Sebastian Thrun studied Computer Science at the Universities of Hildesheim and Bonn. There, he wrote his diploma thesis under the supervision of Prof. G.Veenker.
He wrote his PhD thesis also at the University of Bonn under the supervision of Prof. A.B. Cremers.
After a eight year professorship at Carnegie Mellon University (CMU), he went to Stanford University
to become head of the legendary Stanford Artificial Intelligence Lab (SAIL).
Sebastian Thrun is the author of over 300 scientific papers, won many awards and organized a series of international conferences.
The DARPA Grand Challenge is one of the biggest open challenges for the robotics community to date. It requires a robotic vehicle to follow a given route of up to 175 miles across punishing desert terrain, without any human supervision. The Challenge was first held in 2004, in which the best performing team failed after 7.3 miles of autonomous driving. The speaker heads one out of 195 teams worldwide competing for the 2 Million Dollar price. Thrun will present the work of the Stanford Racing Team, which is developing an automated car capable of desert driving at up to 50km/h. He will report on research in areas as diverse as computer vision, control, fault-tolerant systems, machine learning, motion planning, data fusion, and 3-D environment modeling.
Professor of Computer Science (at the moment part-time) at the Free University of Brussels (VUB), founder and director (from 1983) of the VUB Artificial Intelligence Laboratory, and co-founder and chairman (from 1990 until 1995) of the VUB Computer Science Department (Faculty of Sciences).
The scientific research interests cover the whole field of artificial intelligence, including natural language, vision, robot behavior, learning, cognitive architecture, and knowledge representation. At the moment my focus is on dialogs for humanoid robots and fundamental research into the origins of language and meaning. Current work focuses on developing the foundations of semiotic dynamics and on fluid construction grammars.

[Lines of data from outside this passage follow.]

/-- **Superadditivity in the thermodynamic limit**: for `U₁, U₂ ≥ 0`, `0 ≤ n < 2`,
`e(t₁,t'₁,U₁,n) + e(t₂,t'₂,U₂,n) ≤ e(t₁+t₂, t'₁+t'₂, U₁+U₂, n)`. [cite: Ruelle1969, §3.3] -/
theorem energyDensityTT'_add_ge (t₁ t₂ t'₁ t'₂ : ℝ) {U₁ U₂ : ℝ} (hU₁ : 0 ≤ U₁) (hU₂ : 0 ≤ U₂)
    {n : ℝ} (hn0 : 0 ≤ n) (hn2 : n < 2) :
    energyDensityTT' t₁ t'₁ U₁ n + energyDensityTT' t₂ t'₂ U₂ n ≤
      energyDensityTT' (t₁ + t₂) (t'₁ + t'₂) (U₁ + U₂) n := by
  have l1 := tendsto_energyDensityTT' t₁ t'₁ hU₁ hn0 hn2
  have l2 := tendsto_energyDensityTT' t₂ t'₂ hU₂ hn0 hn2
  have l3 := tendsto_energyDensityTT' (t₁ + t₂) (t'₁ + t'₂) (add_nonneg hU₁ hU₂) hn0 hn2
  refine le_of_tendsto_of_tendsto' (l1.add l2) l3 fun L => ?_
  have hL2 : (0 : ℝ) ≤ (L : ℝ) ^ 2 := sq_nonneg _
  calc groundEnergy (hubbardRectTorusTT' L L t₁ t'₁ U₁) (rectN n L) / (L : ℝ) ^ 2 +
        groundEnergy (hubbardRectTorusTT' L L t₂ t'₂ U₂) (rectN n L) / (L : ℝ) ^ 2
      = (groundEnergy (hubbardRectTorusTT' L L t₁ t'₁ U₁) (rectN n L) +
          groundEnergy (hubbardRectTorusTT' L L t₂ t'₂ U₂) (rectN n L)) / (L : ℝ) ^ 2 := by ring
    _ ≤ groundEnergy (hubbardRectTorusTT' L L (t₁ + t₂) (t'₁ + t'₂) (U₁ + U₂)) (rectN n L) /
          (L : ℝ) ^ 2 :=
        div_le_div_of_nonneg_right (groundEnergy_hubbardRectTorusTT'_add_ge L L (rectN n L)
          t₁ t₂ t'₁ t'₂ U₁ U₂) hL2

/-- **Joint concavity of the energy density in the couplings `(t, t', U)`** on the half-space
`U ≥ 0` (where the defining limit exists): for `0 ≤ n < 2` the map
`(t, t', U) ↦ e(t, t', U, n)` is concave on `{U ≥ 0} ⊆ ℝ³` — the pointwise limit of the jointly
concave finite-volume energies per site `concaveOn_groundEnergy_hubbardRectTorusTT'`.
[cite: Israel1979, Thm. I.3.4] [cite: Ruelle1969, §3.3] -/
theorem concaveOn_energyDensityTT'_couplings {n : ℝ} (hn0 : 0 ≤ n) (hn2 : n < 2) :
    ConcaveOn ℝ {v : ℝ × ℝ × ℝ | 0 ≤ v.2.2} (fun v => energyDensityTT' v.1 v.2.1 v.2.2 n) := by
  refine ⟨?_, fun x hx y hy p q hp hq hpq => ?_⟩
  · intro x hx y hy p q hp hq _
    simp only [mem_setOf_eq, Prod.snd_add, Prod.smul_snd, smul_eq_mul] at hx hy ⊢
    exact add_nonneg (mul_nonneg hp hx) (mul_nonneg hq hy)
  simp only [mem_setOf_eq] at hx hy
  simp only [smul_eq_mul, Prod.smul_fst, Prod.smul_snd, Prod.fst_add, Prod.snd_add]
  have hz : 0 ≤ p * x.2.2 + q * y.2.2 := add_nonneg (mul_nonneg hp hx) (mul_nonneg hq hy)
  have limx := tendsto_energyDensityTT' x.1 x.2.1 hx hn0 hn2
  have limy := tendsto_energyDensityTT' y.1 y.2.1 hy hn0 hn2
  have limz := tendsto_energyDensityTT' (p * x.1 + q * y.1) (p * x.2.1 + q * y.2.1) hz hn0 hn2
  refine le_of_tendsto_of_tendsto' ((limx.const_mul p).add (limy.const_mul q)) limz fun L => ?_
  have hL := (concaveOn_groundEnergy_hubbardRectTorusTT' L L (rectN n L)).2 (mem_univ x)
    (mem_univ y) hp hq hpq
  simp only [smul_eq_mul, Prod.smul_fst, Prod.smul_snd, Prod.fst_add, Prod.snd_add] at hL
  have hL2 : (0 : ℝ) ≤ (L : ℝ) ^ 2 := sq_nonneg _
  calc p * (groundEnergy (hubbardRectTorusTT' L L x.1 x.2.1 x.2.2) (rectN n L) / (L : ℝ) ^ 2) +
        q * (groundEnergy (hubbardRectTorusTT' L L y.1 y.2.1 y.2.2) (rectN n L) / (L : ℝ) ^ 2)
      = (p * groundEnergy (hubbardRectTorusTT' L L x.1 x.2.1 x.2.2) (rectN n L) +
          q * groundEnergy (hubbardRectTorusTT' L L y.1 y.2.1 y.2.2) (rectN n L)) /
            (L : ℝ) ^ 2 := by ring
    _ ≤ groundEnergy (hubbardRectTorusTT' L L (p * x.1 + q * y.1) (p * x.2.1 + q * y.2.1)
          (p * x.2.2 + q * y.2.2)) (rectN n L) / (L : ℝ) ^ 2 :=
        div_le_div_of_nonneg_right hL hL2

/-- **Joint concavity in `(t', U)` at fixed `t`** on the half-plane `U ≥ 0`: for `0 ≤ n < 2` the map
`(t', U) ↦ e(t, t', U, n)` is concave on `{U ≥ 0} ⊆ ℝ²`. [cite: Israel1979, Thm. I.3.4] -/
theorem concaveOn_energyDensityTT'_tPrime_U (t : ℝ) {n : ℝ} (hn0 : 0 ≤ n) (hn2 : n < 2) :
    ConcaveOn ℝ {p : ℝ × ℝ | 0 ≤ p.2} (fun p => energyDensityTT' t p.1 p.2 n) := by
  refine ⟨?_, fun x hx y hy a b ha hb hab => ?_⟩
  · intro x hx y hy a b ha hb _
    simp only [mem_setOf_eq, Prod.snd_add, Prod.smul_snd, smul_eq_mul] at hx hy ⊢
    exact add_nonneg (mul_nonneg ha hx) (mul_nonneg hb hy)
  simp only [mem_setOf_eq] at hx hy
  have hx' : ((t, x.1, x.2) : ℝ × ℝ × ℝ) ∈ {v : ℝ × ℝ × ℝ | 0 ≤ v.2.2} := hx
  have hy' : ((t, y.1, y.2) : ℝ × ℝ × ℝ) ∈ {v : ℝ × ℝ × ℝ | 0 ≤ v.2.2} := hy
  have h := (concaveOn_energyDensityTT'_couplings hn0 hn2).2 hx' hy' ha hb hab
  simp only [smul_eq_mul, Prod.smul_mk, Prod.mk_add_mk, Prod.smul_fst, Prod.smul_snd,
    Prod.fst_add, Prod.snd_add] at h ⊢
  have ht : a * t + b * t = t := by rw [← add_mul, hab, one_mul]
  rwa [ht] at h

/-! ### §2 Barycentric and box lower bounds from anchor lower bounds -/

/-- **Barycentric (Jensen) lower bound.** Certified lower bounds `lo i ≤ e(t, t'ᵢ, Uᵢ, n)` at
finitely many anchors `(t'ᵢ, Uᵢ)` with `Uᵢ ≥ 0`, and convex weights `wᵢ ≥ 0`, `Σ wᵢ = 1`, give
`Σ wᵢ loᵢ ≤ e(t, Σ wᵢ t'ᵢ, Σ wᵢ Uᵢ, n)`: every point of the convex hull of the anchors is certified
from below, by the weighted mean of the anchor bounds. [cite: Israel1979, Thm. I.3.4] -/
theorem energyDensityTT'_ge_sum_lowerBounds (t : ℝ) {n : ℝ} (hn0 : 0 ≤ n) (hn2 : n < 2)
    {ι : Type*} (s : Finset ι) (w tp U lo : ι → ℝ) (hw : ∀ i ∈ s, 0 ≤ w i)
    (hw1 : ∑ i ∈ s, w i = 1) (hU : ∀ i ∈ s, 0 ≤ U i)
    (hlo : ∀ i ∈ s, lo i ≤ energyDensityTT' t (tp i) (U i) n) :
    ∑ i ∈ s, w i * lo i ≤
      energyDensityTT' t (∑ i ∈ s, w i * tp i) (∑ i ∈ s, w i * U i) n := by
  have hJ := (concaveOn_energyDensityTT'_tPrime_U t hn0 hn2).le_map_sum (t := s) (w := w)
    (p := fun i => (tp i, U i)) hw hw1 (fun i hi => hU i hi)
  simp only [smul_eq_mul, Prod.fst_sum, Prod.snd_sum, Prod.smul_mk] at hJ
  calc ∑ i ∈ s, w i * lo i ≤ ∑ i ∈ s, w i * energyDensityTT' t (tp i) (U i) n :=
        Finset.sum_le_sum fun i hi => mul_le_mul_of_nonneg_left (hlo i hi) (hw i hi)
    _ ≤ _ := hJ

/-- Two-point form of the barycentric bound (a segment of the `(t', U)` half-plane): for
`U₁, U₂ ≥ 0`, weights `a, b ≥ 0`, `a + b = 1`, and lower bounds `L₁ ≤ e(t,s₁,U₁,n)`,
`L₂ ≤ e(t,s₂,U₂,n)`: `a L₁ + b L₂ ≤ e(t, a s₁ + b s₂, a U₁ + b U₂, n)`. [cite: Israel1979, Thm. I.3.4] -/
theorem energyDensityTT'_ge_convexComb (t : ℝ) {n : ℝ} (hn0 : 0 ≤ n) (hn2 : n < 2)
    {s₁ s₂ U₁ U₂ a b L₁ L₂ : ℝ} (hU₁ : 0 ≤ U₁) (hU₂ : 0 ≤ U₂) (ha : 0 ≤ a) (hb : 0 ≤ b)
    (hab : a + b = 1) (hL₁ : L₁ ≤ energyDensityTT' t s₁ U₁ n)
    (hL₂ : L₂ ≤ energyDensityTT' t s₂ U₂ n) :
    a * L₁ + b * L₂ ≤ energyDensityTT' t (a * s₁ + b * s₂) (a * U₁ + b * U₂) n := by
  have hx : ((s₁, U₁) : ℝ × ℝ) ∈ {p : ℝ × ℝ | 0 ≤ p.2} := hU₁
  have hy : ((s₂, U₂) : ℝ × ℝ) ∈ {p : ℝ × ℝ | 0 ≤ p.2} := hU₂
  have h := (concaveOn_energyDensityTT'_tPrime_U t hn0 hn2).2 hx hy ha hb hab
  simp only [smul_eq_mul, Prod.smul_mk, Prod.mk_add_mk] at h
  have h1 := mul_le_mul_of_nonneg_left hL₁ ha
  have h2 := mul_le_mul_of_nonneg_left hL₂ hb
  linarith

/-- **Box lower bound (bilinear interpolation of the corner bounds).** For a rectangle
`[s₁, s₂] × [U₁, U₂]` of the `(t', U)` half-plane (`0 ≤ U₁`, `s₁ < s₂`, `U₁ < U₂`) and certified
lower bounds at its four corners, `L₁₁ ≤ e(s₁,U₁)`, `L₁₂ ≤ e(s₁,U₂)`, `L₂₁ ≤ e(s₂,U₁)`,
`L₂₂ ≤ e(s₂,U₂)`, every point `(s, U)` of the CLOSED box satisfies
`[(s₂-s)((U₂-U)L₁₁ + (U-U₁)L₁₂) + (s-s₁)((U₂-U)L₂₁ + (U-U₁)L₂₂)] / ((s₂-s₁)(U₂-U₁)) ≤ e(t,s,U,n)`
(concavity along `U` on the two vertical edges, then along `t'`). [cite: Israel1979, Thm. I.3.4] -/
theorem energyDensityTT'_box_ge (t : ℝ) {n : ℝ} (hn0 : 0 ≤ n) (hn2 : n < 2)
    {s₁ s₂ U₁ U₂ s U L₁₁ L₁₂ L₂₁ L₂₂ : ℝ} (hU₁ : 0 ≤ U₁) (hs : s₁ < s₂) (hU : U₁ < U₂)
    (hs₁ : s₁ ≤ s) (hs₂ : s ≤ s₂) (hU₁' : U₁ ≤ U) (hU₂ : U ≤ U₂)
    (h₁₁ : L₁₁ ≤ energyDensityTT' t s₁ U₁ n) (h₁₂ : L₁₂ ≤ energyDensityTT' t s₁ U₂ n)
    (h₂₁ : L₂₁ ≤ energyDensityTT' t s₂ U₁ n) (h₂₂ : L₂₂ ≤ energyDensityTT' t s₂ U₂ n) :
    ((s₂ - s) * ((U₂ - U) * L₁₁ + (U - U₁) * L₁₂) +
        (s - s₁) * ((U₂ - U) * L₂₁ + (U - U₁) * L₂₂)) / ((s₂ - s₁) * (U₂ - U₁)) ≤
      energyDensityTT' t s U n := by
  have hdU : 0 < U₂ - U₁ := by linarith
  have hds : 0 < s₂ - s₁ := by linarith
  have hU₂0 : 0 ≤ U₂ := by linarith
  -- weights along `U`
  set α : ℝ := (U₂ - U) / (U₂ - U₁) with hα'
  set α' : ℝ := (U - U₁) / (U₂ - U₁) with hα''
  have hα0 : 0 ≤ α := div_nonneg (by linarith) hdU.le
  have hα'0 : 0 ≤ α' := div_nonneg (by linarith) hdU.le
  have hαα : α + α' = 1 := by
    rw [hα', hα'', ← add_div, div_eq_one_iff_eq hdU.ne']
    ring
  have hUcomb : α * U₁ + α' * U₂ = U := by
    rw [hα', hα'']
    field_simp
    ring
  -- the two vertical edges
  have e₁ : α * L₁₁ + α' * L₁₂ ≤ energyDensityTT' t s₁ U n := by
    have h := energyDensityTT'_ge_convexComb t hn0 hn2 hU₁ hU₂0 hα0 hα'0 hαα h₁₁ h₁₂
    rwa [hUcomb, show α * s₁ + α' * s₁ = s₁ by rw [← add_mul, hαα, one_mul]] at h
  have e₂ : α * L₂₁ + α' * L₂₂ ≤ energyDensityTT' t s₂ U n := by
    have h := energyDensityTT'_ge_convexComb t hn0 hn2 hU₁ hU₂0 hα0 hα'0 hαα h₂₁ h₂₂
    rwa [hUcomb, show α * s₂ + α' * s₂ = s₂ by rw [← add_mul, hαα, one_mul]] at h
  -- weights along `t'`
  set β : ℝ := (s₂ - s) / (s₂ - s₁) with hβ'
  set β' : ℝ := (s - s₁) / (s₂ - s₁) with hβ''
  have hβ0 : 0 ≤ β := div_nonneg (by linarith) hds.le
  have hβ'0 : 0 ≤ β' := div_nonneg (by linarith) hds.le
  have hββ : β + β' = 1 := by
    rw [hβ', hβ'', ← add_div, div_eq_one_iff_eq hds.ne']
    ring
  have hscomb : β * s₁ + β' * s₂ = s := by
    rw [hβ', hβ'']
    field_simp
    ring
  have hU0 : 0 ≤ U := le_trans hU₁ hU₁'
  have e₃ := energyDensityTT'_ge_convexComb t hn0 hn2 hU0 hU0 hβ0 hβ'0 hββ e₁ e₂
  rw [hscomb, show β * U + β' * U = U by rw [← add_mul, hββ, one_mul]] at e₃
  have key : ((s₂ - s) * ((U₂ - U) * L₁₁ + (U - U₁) * L₁₂) +
      (s - s₁) * ((U₂ - U) * L₂₁ + (U - U₁) * L₂₂)) / ((s₂ - s₁) * (U₂ - U₁)) =
      β * (α * L₁₁ + α' * L₁₂) + β' * (α * L₂₁ + α' * L₂₂) := by
    rw [hα', hα'', hβ', hβ'']
    field_simp
  rw [key]
  exact e₃
/-- **RECORD (second road) — U₀ `ord₃ #Ш(E) ≤ ord₃ #Ш_an(E)` for `E = 194400cd1` with the `μ`-hypothesis DISCHARGED by FUKUDA Thm. 1 (1) at layers `(0,1)` on `L_P`**: named facts
{A161-fine `hKatoA`, GZK `hGZK`, modularity `hmod`, `hLim`, `hF1`}, Cremona's `r_an = 0` (`hr`), a `3`-torsion point `P` and the displayed numerics `hram` / `hord` of
`L_P = ℚ(E[3])^{U_P}` (evidence: conjA-anchor g9 kit j296187; GRH through the degree-24 octic layers only). KERNEL: `E` elliptic, minimal, `ClassO6 E 3`, `E[3]` irreducible.
Per row; nothing booked; BSD proved for no curve. [cite: Kato2004Asterisque, Thm. 14.5 (3) (p. 236)] [cite: Lim2017FineSelmer, §3 Thm. 3.5 and Lemma 3.2 (arXiv:1306.2047 pp. 6–7)]
[cite: Fukuda1994, Thm. 1 (1), p. 264] [cite: Cremona2006, Table 1 (Cremona label 194400cd1)] -/
theorem missingUpperBoundAt_g194400cd1_3_lp01
    (hKatoA : Kato2004.rankZero_padicValNat_sha_add_padicValNat_tamagawa_le_of_additive_potGood_of_irreducible_of_fineSelmerDual_fg)
    (hGZK : rank_eq_analyticRank_of_analyticRank_le_one) (hmod : hasEntireLFunction_rat)
    (hLim : Lim2017.thm35_fineSelmerDual_moduleFinite_of_classicalMuVanishes_of_le_divisionField)
    (hF1 : fukuda1994_thm1_classNumberPExp_const_of_succ_eq)
    {W : WeierstrassCurve ℚ} [W.IsElliptic] [W.IsGloballyMinimal] (hWeq : W = (⟨0, 0, 0, (-1221075), (-519351750)⟩ : WeierstrassCurve ℚ))
    (hr : W.analyticRank = 0) (P : W.geomTorsion (3 : ℕ))
    (hram : ∀ κ : ZpExtension ↥(W.unipotentStabilizerField 3 P) 3, κ.IsCyclotomic → TotallyRamifiedFrom κ 0)
    (hord : ∀ κ : ZpExtension ↥(W.unipotentStabilizerField 3 P) 3, κ.IsCyclotomic →
      classNumberPExp κ (0 + 1) = classNumberPExp κ 0) :
    MissingUpperBoundAt W 3 := by
  subst hWeq
  haveI : Fact (Nat.Prime 3) := ⟨Nat.prime_three⟩
  exact UnitIndexMuDoors.missingUpperBoundAt_three_of_classNumberPExp_succ_eqAt_unipotentStabilizerField _ hKatoA hGZK hmod hLim hF1
    hr classO6_g194400cd1_3 irr_g194400cd1_3 P 0 hram hord

/-! ### `235224v1` @ `p = 3` — `N = 235224 = 2^3·3^5·11^2`; Cremona: `r_an = 0`; O6 wild at `3`; mod-`3` image `GL₂(𝔽₃)` (9-deficient tower; NO Cartan road); first road: the unit-twist record
`missingUpperBoundAt_g235224v1_3` (k9-c4 g16/g17); kernel lemmas in `…WildUpperUnitTwistRecordsClassO609` (`classO6`) / `…WildUpperUnitTwistRecordsFlat44` (`irr`, `isElliptic`, `isGloballyMinimal`).  conjA-anchor g9 kit j296187
(`lp16.gp`): `k = ℚ(x(P)) = ℚ[x]/(x^4-6*x^2-2*x+6)` (`h = 1`), `K = ℚ(P) = ℚ[x]/(x^8-14*x^6-16*x^5+36*x^4+266*x^3+34*x^2-666*x-659)` (`h = 1`), `L_P = ℚ(P, ζ₃) = ℚ[x]/(x^16+14*x^14-32*x^13+160*x^12-490*x^11+828*x^10-6206*x^9+6687*x^8-19988*x^7+77328*x^6-67540*x^5+202036*x^4-327944*x^3+465962*x^2-438894*x+434281)` (degree 16): `h(L_P) = 2`
(`Cl ≅ [2]`, CERTIFIED), primes above `3`: `2[[6,2],[2,2]]`; octic leaves `O1:h=1:CERT;O2:h=1:CERT;O3:h=1:CERT;O1,1:h=1:GRH;O2,1:h=1:GRH;O3,1:h=1:GRH`; `layer0; #octics>k 3 of 3 octic subfields; v3h(L_P)+2v3h(k) 0; sum v3h(O_i) 0; KURODA-OK; octics certified 1; k cert CERT`; layer `(0,1)`: TOTRAM, `e₀(L_P) = 0`, `e₁(L_P) = 0` (Kuroda, GRH),
`r₀ = 0`, `r₁ = 0` ⟹ verdict FUKUDA1-LP(0,1). -/

/-- **(A) AT `(235224v1, 3)` with the `μ`-hypothesis DISCHARGED by FUKUDA Thm. 1 (1) at layers `(0,1)` on `L_P = ℚ(E[3])^{U_P}`** (modulo the named facts
Lim 2017 Thm. 3.5 `hLim` and Fukuda `hF1`): `P` any geometric `3`-torsion point, displayed numerics on `L_P`: Fukuda index `0` (`hram`, exact: kit j296187 TOTRAM) and
`e₁(L_P) = e₀(L_P) = 0` (`hord`; `h(L_P) = 2` CERTIFIED, `e₁` by Kuroda from three degree-24 octic layers under GRH, kit j296187). CONDITIONAL; nothing booked;
(A)/BSD proved for no curve. [cite: Lim2017FineSelmer, §3 Thm. 3.5 and Lemma 3.2 (arXiv:1306.2047 pp. 6–7)] [cite: Fukuda1994, Thm. 1 (1), p. 264] [cite: Cremona2006, Table 1 (Cremona label 235224v1)] -/
theorem conjA_g235224v1_3_lp01
    (hLim : Lim2017.thm35_fineSelmerDual_moduleFinite_of_classicalMuVanishes_of_le_divisionField)
    (hF1 : fukuda1994_thm1_classNumberPExp_const_of_succ_eq)
    {W : WeierstrassCurve ℚ} [W.IsElliptic] (hWeq : W = (⟨0, 0, 0, (-29403), (-1509354)⟩ : WeierstrassCurve ℚ)) (P : W.geomTorsion (3 : ℕ))
    (hram : ∀ κ : ZpExtension ↥(W.unipotentStabilizerField 3 P) 3, κ.IsCyclotomic → TotallyRamifiedFrom κ 0)
    (hord : ∀ κ : ZpExtension ↥(W.unipotentStabilizerField 3 P) 3, κ.IsCyclotomic →
      classNumberPExp κ (0 + 1) = classNumberPExp κ 0)
    (κ : ZpExtension ℚ 3) (hκ : κ.IsCyclotomic) :
    ∃ (γ : absoluteGaloisGroup ℚ) (Df : W.FineSelmerDualData κ γ),
      Module.Finite ℤ_[3] (RestrictScalars ℤ_[3] (IwasawaAlgebra 3) Df.X) := by
  subst hWeq
  haveI : Fact (Nat.Prime 3) := ⟨Nat.prime_three⟩
  exact Lim2017.fineSelmerDual_moduleFinite_of_classNumberPExp_succ_eq_unipotentStabilizerField hF1 hLim _ 3 (by decide) 0 P hram hord κ hκ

The talk presents recent research showing how a population of distributed autonomous agents might be able to self-organise a communication system without central control nor prior design. The agents engage in situated language games in which they negotiate not only the linguistic conventions they are going to use in their communication but also the underlying ontologies. I will also discuss applications of this techniques for peer-to-peer information exchange.
Ian Horrocks is a Professor of Computer Science at the University of
Manchester. His FaCT system revolutionised the design of Description
Logic systems, redefining the notion of tractability for DLs and
establishing a new standard for DL implementations. He is a member of
the Joint EU/US Committee on Agent Markup Languages, and was heavily
involved in the development of the OIL, DAML+OIL and OWL ontology
languages. He has published over 100 research papers, most of which are
available from http://www.cs.man.ac.uk/~horrocks/Publications.
Description Logics (DLs) are a family of logic based knowledge representation formalisms. Although they have a range of applications (e.g., configuration and information integration), they are perhaps best known as the basis for widely used ontology languages such as OWL (now a W3C recommendation). This decision was motivated by a requirement that key inference problems be decidable, and that it should be possible to provide reasoning services to support ontology design and deployment. Such reasoning services are typically provided by highly optimised implementations of tableaux decision procedures. In this talk I will introduce both the logics and decision procedures that underpin modern ontology languages, and the implementation techniques that have enabled state of the art systems to be effective in applications in spite of the high worst case complexity of key inference problems.